Employees and analysts uncertain about Yellow's future

Yellow may be drawing down on its cash reserves. (Photo: Jim Allen/FreightWaves)

A Wednesday note to investors from Stephens, a financial services company, estimates that Yellow may soon breach a key requirement on its cash reserves. 

Based on a July 10 liquidity disclosure, Stephens estimated that Yellow was burning $4 million in cash each week in the second quarter of 2023. In that same filing, Yellow disclosed that it had roughly $100 million in cash as of the end of June. 

Jack Atkins and Grant Smith, respectively a research analyst and associate both at Stephens covering the freight and logistics sectors, wrote in the note that Yellow’s cash flow has been severely limited as customers have diverted freight. However, Atkins and Smith wrote that it’s unlikely Yellow was able to “adjust its expense structure that rapidly,” so the trucking carrier still had some $70 million in cash expenses last week while revenue was some 35% below plan. 

Stephens estimated that Yellow likely burned $20 million to $25 million in cash last week.


Given further freight diversions, Stephens estimates the company is now burning $9 million to $10 million per day, estimating that the company’s revenue per day is down 70% from Q2 levels, with expenses per day at about the same level, excluding noncash costs and deferred health and welfare payments. 
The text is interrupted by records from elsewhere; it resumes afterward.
import Mathlib.NumberTheory.ZetaValues
import Mathlib.Analysis.Real.Pi.Bounds
import Mathlib.Data.Nat.Factorization.Basic
import Mathlib.Tactic.IntervalCases
import HarnessLib

/-!
# At least half of the pairs in `[1, M]²` are coprime

Topic `NumberTheory/Sieve`. Theorem-only file (no definitions, no named facts): the explicit,
uniform-in-`M` form of the density `6/π²` of coprime pairs,

  `#{(k, l) ∈ [1, M]² : gcd(k, l) = 1} ≥ M²/2`  (`card_coprime_pairs_ge`),

by the first step of the sieve: a non-coprime pair has a common prime factor `p ≤ M`, the pairs
with `p ∣ k, p ∣ l` number `⌊M/p⌋² ≤ M²/p²` (`card_filter_dvd_dvd`), and
`∑_{p prime} 1/p² ≤ 1/4 + 1/9 + 1/25 + 1/49 + ¼ ∑_{k ≥ 5} 1/k² < 0.477` (`sum_primes_inv_sq_le`,
the tail through `ζ(2) = π²/6`, Mathlib's `hasSum_zeta_two`, and `π < 3.1416`).

Consumer: the success probability of Hallgren's two-sample recovery of an irrational period
(Jozsa 2003, §10, proof of Thm. 6: "`gcd(k, l) = 1` with probability `1/poly`"; the tree's
`Cryptography/IrrationalPeriodRecovery.lean`, `HallgrenPeriodRecovery.lean`): with each good pair
`(k, l) ∈ [1, M]²` of sample labels having probability `≥ β²`, the coprime ones carry mass
`≥ β² M²/2`.

## References

* G. H. Hardy, E. M. Wright, *An Introduction to the Theory of Numbers*, 6th ed. 2008, Thm. 332
  (the probability that two integers are coprime is `6/π²`). [HardyWright2008]
* R. Jozsa, arXiv:quant-ph/0302134 (2003), §10 (proof of Thm. 6). [Jozsa2003]
-/

noncomputable section

open Finset Real

namespace Literature.NumberTheory.Sieve.CoprimePairs

/-! ### Pairs with a common prime factor -/

/-- The pairs of `[1, M]²` divisible by `p` in both coordinates number `⌊M/p⌋²`. [folklore] -/
theorem card_filter_dvd_dvd (M p : ℕ) :
    (((Icc 1 M) ×ˢ (Icc 1 M)).filter (fun kl : ℕ × ℕ => p ∣ kl.1 ∧ p ∣ kl.2)).card = (M / p) ^ 2 := by
  rw [Finset.filter_product (s := Icc 1 M) (t := Icc 1 M) (p := fun k => p ∣ k) (q := fun l => p ∣ l),
    card_product]
  have h : ((Icc 1 M).filter (fun x => p ∣ x)).card = M / p := by
    rw [show Icc 1 M = Ioc 0 M from Finset.Icc_add_one_left_eq_Ioc 0 M]
    exact Nat.Ioc_filter_dvd_card_eq_div M p
  rw [h, sq]

/-- A non-coprime pair of positive integers has a common prime factor at most the first one.
[folklore] -/
theorem exists_prime_dvd_dvd {k l : ℕ} (hk : 1 ≤ k) (h : ¬ Nat.Coprime k l) :
    ∃ p, p.Prime ∧ p ∣ k ∧ p ∣ l ∧ p ≤ k := by
  obtain ⟨p, hp, hpd⟩ := Nat.exists_prime_and_dvd (n := Nat.gcd k l) h
  refine ⟨p, hp, hpd.trans (Nat.gcd_dvd_left k l), hpd.trans (Nat.gcd_dvd_right k l), ?_⟩
  exact Nat.le_of_dvd (by omega) (hpd.trans (Nat.gcd_dvd_left k l))

/-- **Union bound**: the non-coprime pairs of `[1, M]²` number at most `∑_{p ≤ M prime} ⌊M/p⌋²`.
[cite: HardyWright2008, Thm. 332 (proof idea)] -/
theorem card_filter_not_coprime_le (M : ℕ) :
    ((((Icc 1 M) ×ˢ (Icc 1 M)).filter (fun kl : ℕ × ℕ => ¬ Nat.Coprime kl.1 kl.2)).card : ℝ) ≤
      ∑ p ∈ (Icc 1 M).filter Nat.Prime, (((M / p) ^ 2 : ℕ) : ℝ) := by
  classical
  have hsub : ((Icc 1 M) ×ˢ (Icc 1 M)).filter (fun kl : ℕ × ℕ => ¬ Nat.Coprime kl.1 kl.2) ⊆
      ((Icc 1 M).filter Nat.Prime).biUnion
        (fun p => ((Icc 1 M) ×ˢ (Icc 1 M)).filter (fun kl : ℕ × ℕ => p ∣ kl.1 ∧ p ∣ kl.2)) := by
    intro kl hkl
    rw [mem_filter, mem_product, mem_Icc, mem_Icc] at hkl
    obtain ⟨⟨⟨hk1, hkM⟩, hl1, hlM⟩, hnc⟩ := hkl
    obtain ⟨p, hp, hpk, hpl, hple⟩ := exists_prime_dvd_dvd hk1 hnc
    rw [mem_biUnion]
    refine ⟨p, ?_, ?_⟩
    · rw [mem_filter, mem_Icc]; exact ⟨⟨hp.one_lt.le, hple.trans hkM⟩, hp⟩
    · rw [mem_filter, mem_product, mem_Icc, mem_Icc]; exact ⟨⟨⟨hk1, hkM⟩, hl1, hlM⟩, hpk, hpl⟩
  calc ((((Icc 1 M) ×ˢ (Icc 1 M)).filter (fun kl : ℕ × ℕ => ¬ Nat.Coprime kl.1 kl.2)).card : ℝ)
      ≤ ((((Icc 1 M).filter Nat.Prime).biUnion
          (fun p => ((Icc 1 M) ×ˢ (Icc 1 M)).filter (fun kl : ℕ × ℕ => p ∣ kl.1 ∧ p ∣ kl.2))).card : ℝ) := by
        exact_mod_cast card_le_card hsub
    _ ≤ ∑ p ∈ (Icc 1 M).filter Nat.Prime,
          ((((Icc 1 M) ×ˢ (Icc 1 M)).filter (fun kl : ℕ × ℕ => p ∣ kl.1 ∧ p ∣ kl.2)).card : ℝ) := by
        exact_mod_cast card_biUnion_le
    _ = ∑ p ∈ (Icc 1 M).filter Nat.Prime, (((M / p) ^ 2 : ℕ) : ℝ) := by
        refine sum_congr rfl fun p _ => ?_
        rw [card_filter_dvd_dvd]

/-! ### `∑_{p prime} 1/p² < 0.477` -/

/-- The tail `∑_{k ≥ 5} 1/k² = π²/6 − (1 + 1/4 + 1/9 + 1/16) < 0.2214`. [folklore] -/
theorem hasSum_inv_sq_tail :
    HasSum (fun j : ℕ => (1 : ℝ) / ((j + 5 : ℕ) : ℝ) ^ 2) (π ^ 2 / 6 - (1 + 1 / 4 + 1 / 9 + 1 / 16)) := by
  have h := (hasSum_nat_add_iff (f := fun n : ℕ => (1 : ℝ) / (n : ℝ) ^ 2) 5).2
    (by
      have h0 : ∑ i ∈ range 5, (1 : ℝ) / (i : ℝ) ^ 2 = 1 + 1 / 4 + 1 / 9 + 1 / 16 := by
        simp [Finset.sum_range_succ]; norm_num
      rw [h0, sub_add_cancel]; exact hasSum_zeta_two)
  exact h

/-- `π²/6 − (1 + 1/4 + 1/9 + 1/16) < 0.2214`. [folklore] -/
theorem inv_sq_tail_lt : π ^ 2 / 6 - (1 + 1 / 4 + 1 / 9 + 1 / 16) < 0.2214 := by
  have h := Real.pi_lt_d4
  have h0 := Real.pi_pos
  nlinarith

/-- **`∑_{p ≤ M prime} 1/p² ≤ 0.477`**: the primes `2, 3, 5, 7` contribute
`1/4 + 1/9 + 1/25 + 1/49`, and a prime `p ≥ 11` is `2k + 1` with `k ≥ 5`, `1/p² ≤ ¼ · 1/k²`.
[cite: HardyWright2008, Thm. 332 (proof idea)] -/
theorem sum_primes_inv_sq_le (M : ℕ) :
    ∑ p ∈ (Icc 1 M).filter Nat.Prime, (1 : ℝ) / (p : ℝ) ^ 2 ≤ 0.477 := by
  classical
  set PP := (Icc 1 M).filter Nat.Prime with hPP
  have hsplit : ∑ p ∈ PP, (1 : ℝ) / (p : ℝ) ^ 2 =
      ∑ p ∈ PP.filter (fun p => p < 11), (1 : ℝ) / (p : ℝ) ^ 2 +
        ∑ p ∈ PP.filter (fun p => ¬ p < 11), (1 : ℝ) / (p : ℝ) ^ 2 :=
    (sum_filter_add_sum_filter_not PP (fun p => p < 11) _).symm
  -- small primes
  have hsmall : ∑ p ∈ PP.filter (fun p => p < 11), (1 : ℝ) / (p : ℝ) ^ 2 ≤
      1 / 4 + 1 / 9 + 1 / 25 + 1 / 49 := by
    have hsub : PP.filter (fun p => p < 11) ⊆ ({2, 3, 5, 7} : Finset ℕ) := by
      intro p hp
      rw [mem_filter, hPP, mem_filter] at hp
      obtain ⟨⟨-, hprime⟩, hlt⟩ := hp
      have h2 := hprime.two_le
      interval_cases p <;> norm_num at hprime ⊢ <;> exact absurd hprime (by decide)
    calc ∑ p ∈ PP.filter (fun p => p < 11), (1 : ℝ) / (p : ℝ) ^ 2
        ≤ ∑ p ∈ ({2, 3, 5, 7} : Finset ℕ), (1 : ℝ) / (p : ℝ) ^ 2 :=
          sum_le_sum_of_subset_of_nonneg hsub fun _ _ _ => by positivity
      _ = 1 / 4 + 1 / 9 + 1 / 25 + 1 / 49 := by
          rw [sum_insert (by decide), sum_insert (by decide), sum_insert (by decide), sum_singleton]
          norm_num
  -- large primes: reindex by `k = (p - 1)/2 ≥ 5`, `p = 2k + 1`
  set BB := PP.filter (fun p => ¬ p < 11) with hBB
  have hodd : ∀ p ∈ BB, p = 2 * ((p - 1) / 2) + 1 ∧ 5 ≤ (p - 1) / 2 := by
    intro p hp
    rw [hBB, mem_filter, hPP, mem_filter] at hp
    obtain ⟨⟨-, hprime⟩, hge⟩ := hp
    push Not at hge
    have hodd : p % 2 = 1 := by
      by_contra hc
      have h2 : 2 ∣ p := Nat.dvd_of_mod_eq_zero (by omega)
      rcases hprime.eq_one_or_self_of_dvd 2 h2 with h | h <;> omega
    exact ⟨by omega, by omega⟩
  have hlarge : ∑ p ∈ BB, (1 : ℝ) / (p : ℝ) ^ 2 ≤ (1 / 4) * (π ^ 2 / 6 - (1 + 1 / 4 + 1 / 9 + 1 / 16)) := by
    -- `1/p² ≤ ¼ · 1/k²`
    have hterm : ∀ p ∈ BB, (1 : ℝ) / (p : ℝ) ^ 2 ≤ (1 / 4) * (1 / ((((p - 1) / 2 - 5 + 5 : ℕ) : ℝ)) ^ 2) := by
      intro p hp
      obtain ⟨hpk, hk5⟩ := hodd p hp
      have hkk : (p - 1) / 2 - 5 + 5 = (p - 1) / 2 := by omega
      rw [hkk]
      set k := (p - 1) / 2 with hk
      have hkR : (5 : ℝ) ≤ k := by exact_mod_cast hk5
      have hpR : (p : ℝ) = 2 * k + 1 := by exact_mod_cast hpk
      rw [hpR]
      have h4 : (4 : ℝ) * (k : ℝ) ^ 2 ≤ (2 * k + 1) ^ 2 := by nlinarith
      calc (1 : ℝ) / (2 * (k : ℝ) + 1) ^ 2 ≤ 1 / (4 * (k : ℝ) ^ 2) :=
            one_div_le_one_div_of_le (by positivity) h4
        _ = 1 / 4 * (1 / (k : ℝ) ^ 2) := by field_simp
    -- injective reindexing into the tail
    have hinj : Set.InjOn (fun p => (p - 1) / 2 - 5) (BB : Set ℕ) := by
      intro p hp p' hp' h
      obtain ⟨hpk, hk5⟩ := hodd p hp
      obtain ⟨hpk', hk5'⟩ := hodd p' hp'
      simp only at h
      omega
    calc ∑ p ∈ BB, (1 : ℝ) / (p : ℝ) ^ 2
        ≤ ∑ p ∈ BB, (1 / 4) * (1 / ((((p - 1) / 2 - 5 + 5 : ℕ) : ℝ)) ^ 2) := sum_le_sum hterm
      _ = (1 / 4) * ∑ p ∈ BB, (1 / ((((p - 1) / 2 - 5 + 5 : ℕ) : ℝ)) ^ 2) := by rw [mul_sum]
      _ = (1 / 4) * ∑ j ∈ BB.image (fun p => (p - 1) / 2 - 5), (1 / (((j + 5 : ℕ) : ℝ)) ^ 2) := by
          rw [sum_image hinj]
      _ ≤ (1 / 4) * (π ^ 2 / 6 - (1 + 1 / 4 + 1 / 9 + 1 / 16)) := by
          apply mul_le_mul_of_nonneg_left _ (by norm_num)
          exact sum_le_hasSum _ (fun j _ => by positivity) hasSum_inv_sq_tail
  have htail := inv_sq_tail_lt
  rw [hsplit]
  have : ∑ p ∈ PP.filter (fun p => ¬ p < 11), (1 : ℝ) / (p : ℝ) ^ 2 = ∑ p ∈ BB, (1 : ℝ) / (p : ℝ) ^ 2 := rfl
  rw [this]
  nlinarith

/-! ### The count -/

/-- **At least half of the pairs in `[1, M]²` are coprime**: `#{(k,l) ∈ [1,M]² : gcd(k,l) = 1} ≥ M²/2`
(indeed `≥ 0.523 M²`), uniformly in `M`. [cite: HardyWright2008, Thm. 332] -/
theorem card_coprime_pairs_ge (M : ℕ) :
    ((M : ℝ) ^ 2) / 2 ≤ ((((Icc 1 M) ×ˢ (Icc 1 M)).filter (fun kl : ℕ × ℕ => Nat.Coprime kl.1 kl.2)).card : ℝ) := by
  classical
  have htot : ((((Icc 1 M) ×ˢ (Icc 1 M)).filter (fun kl : ℕ × ℕ => Nat.Coprime kl.1 kl.2)).card : ℝ) +
      ((((Icc 1 M) ×ˢ (Icc 1 M)).filter (fun kl : ℕ × ℕ => ¬ Nat.Coprime kl.1 kl.2)).card : ℝ) = (M : ℝ) ^ 2 := by
    have h := card_filter_add_card_filter_not (s := (Icc 1 M) ×ˢ (Icc 1 M)) (fun kl : ℕ × ℕ => Nat.Coprime kl.1 kl.2)
    rw [card_product, Nat.card_Icc, Nat.add_sub_cancel] at h
    have h' : ((((Icc 1 M) ×ˢ (Icc 1 M)).filter (fun kl : ℕ × ℕ => Nat.Coprime kl.1 kl.2)).card : ℝ) +
        ((((Icc 1 M) ×ˢ (Icc 1 M)).filter (fun kl : ℕ × ℕ => ¬ Nat.Coprime kl.1 kl.2)).card : ℝ) =
          ((M * M : ℕ) : ℝ) := by exact_mod_cast h
    rw [h']; push_cast; ring
  have hbad := card_filter_not_coprime_le M
  have hsum : ∑ p ∈ (Icc 1 M).filter Nat.Prime, (((M / p) ^ 2 : ℕ) : ℝ) ≤ (M : ℝ) ^ 2 * 0.477 := by
    calc ∑ p ∈ (Icc 1 M).filter Nat.Prime, (((M / p) ^ 2 : ℕ) : ℝ)
        ≤ ∑ p ∈ (Icc 1 M).filter Nat.Prime, (M : ℝ) ^ 2 * (1 / (p : ℝ) ^ 2) := by
          refine sum_le_sum fun p hp => ?_
          rw [mem_filter, mem_Icc] at hp
          have hp0 : (0 : ℝ) < p := by exact_mod_cast hp.1.1
          have hdiv : ((M / p : ℕ) : ℝ) ≤ (M : ℝ) / p := Nat.cast_div_le
          have hnn : (0 : ℝ) ≤ ((M / p : ℕ) : ℝ) := by positivity
          push_cast
          calc ((M / p : ℕ) : ℝ) ^ 2 ≤ ((M : ℝ) / p) ^ 2 := pow_le_pow_left₀ hnn hdiv 2
            _ = (M : ℝ) ^ 2 * (1 / (p : ℝ) ^ 2) := by field_simp
      _ = (M : ℝ) ^ 2 * ∑ p ∈ (Icc 1 M).filter Nat.Prime, (1 / (p : ℝ) ^ 2) := by rw [mul_sum]
      _ ≤ (M : ℝ) ^ 2 * 0.477 := mul_le_mul_of_nonneg_left (sum_primes_inv_sq_le M) (by positivity)
  nlinarith

end Literature.NumberTheory.Sieve.CoprimePairs

end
This means that the company is likely nearing a key requirement set out by its lenders: Yellow cannot have less than $35 million in liquid cash reserves. 

“Putting it all together, if Yellow had roughly $100 mil. in cash at the end of June, burned $4 mil.-$5 mil. a week during the first two weeks of July, burned an additional $20 mil.-$25 mil. last week and is now burning $9 mil.-$10 mil. per day, it is reasonable to believe that the Company could breach its $35 mil. liquidity requirement at any moment,” the Stephens note read.

Yellow did not immediately return a request for comment. 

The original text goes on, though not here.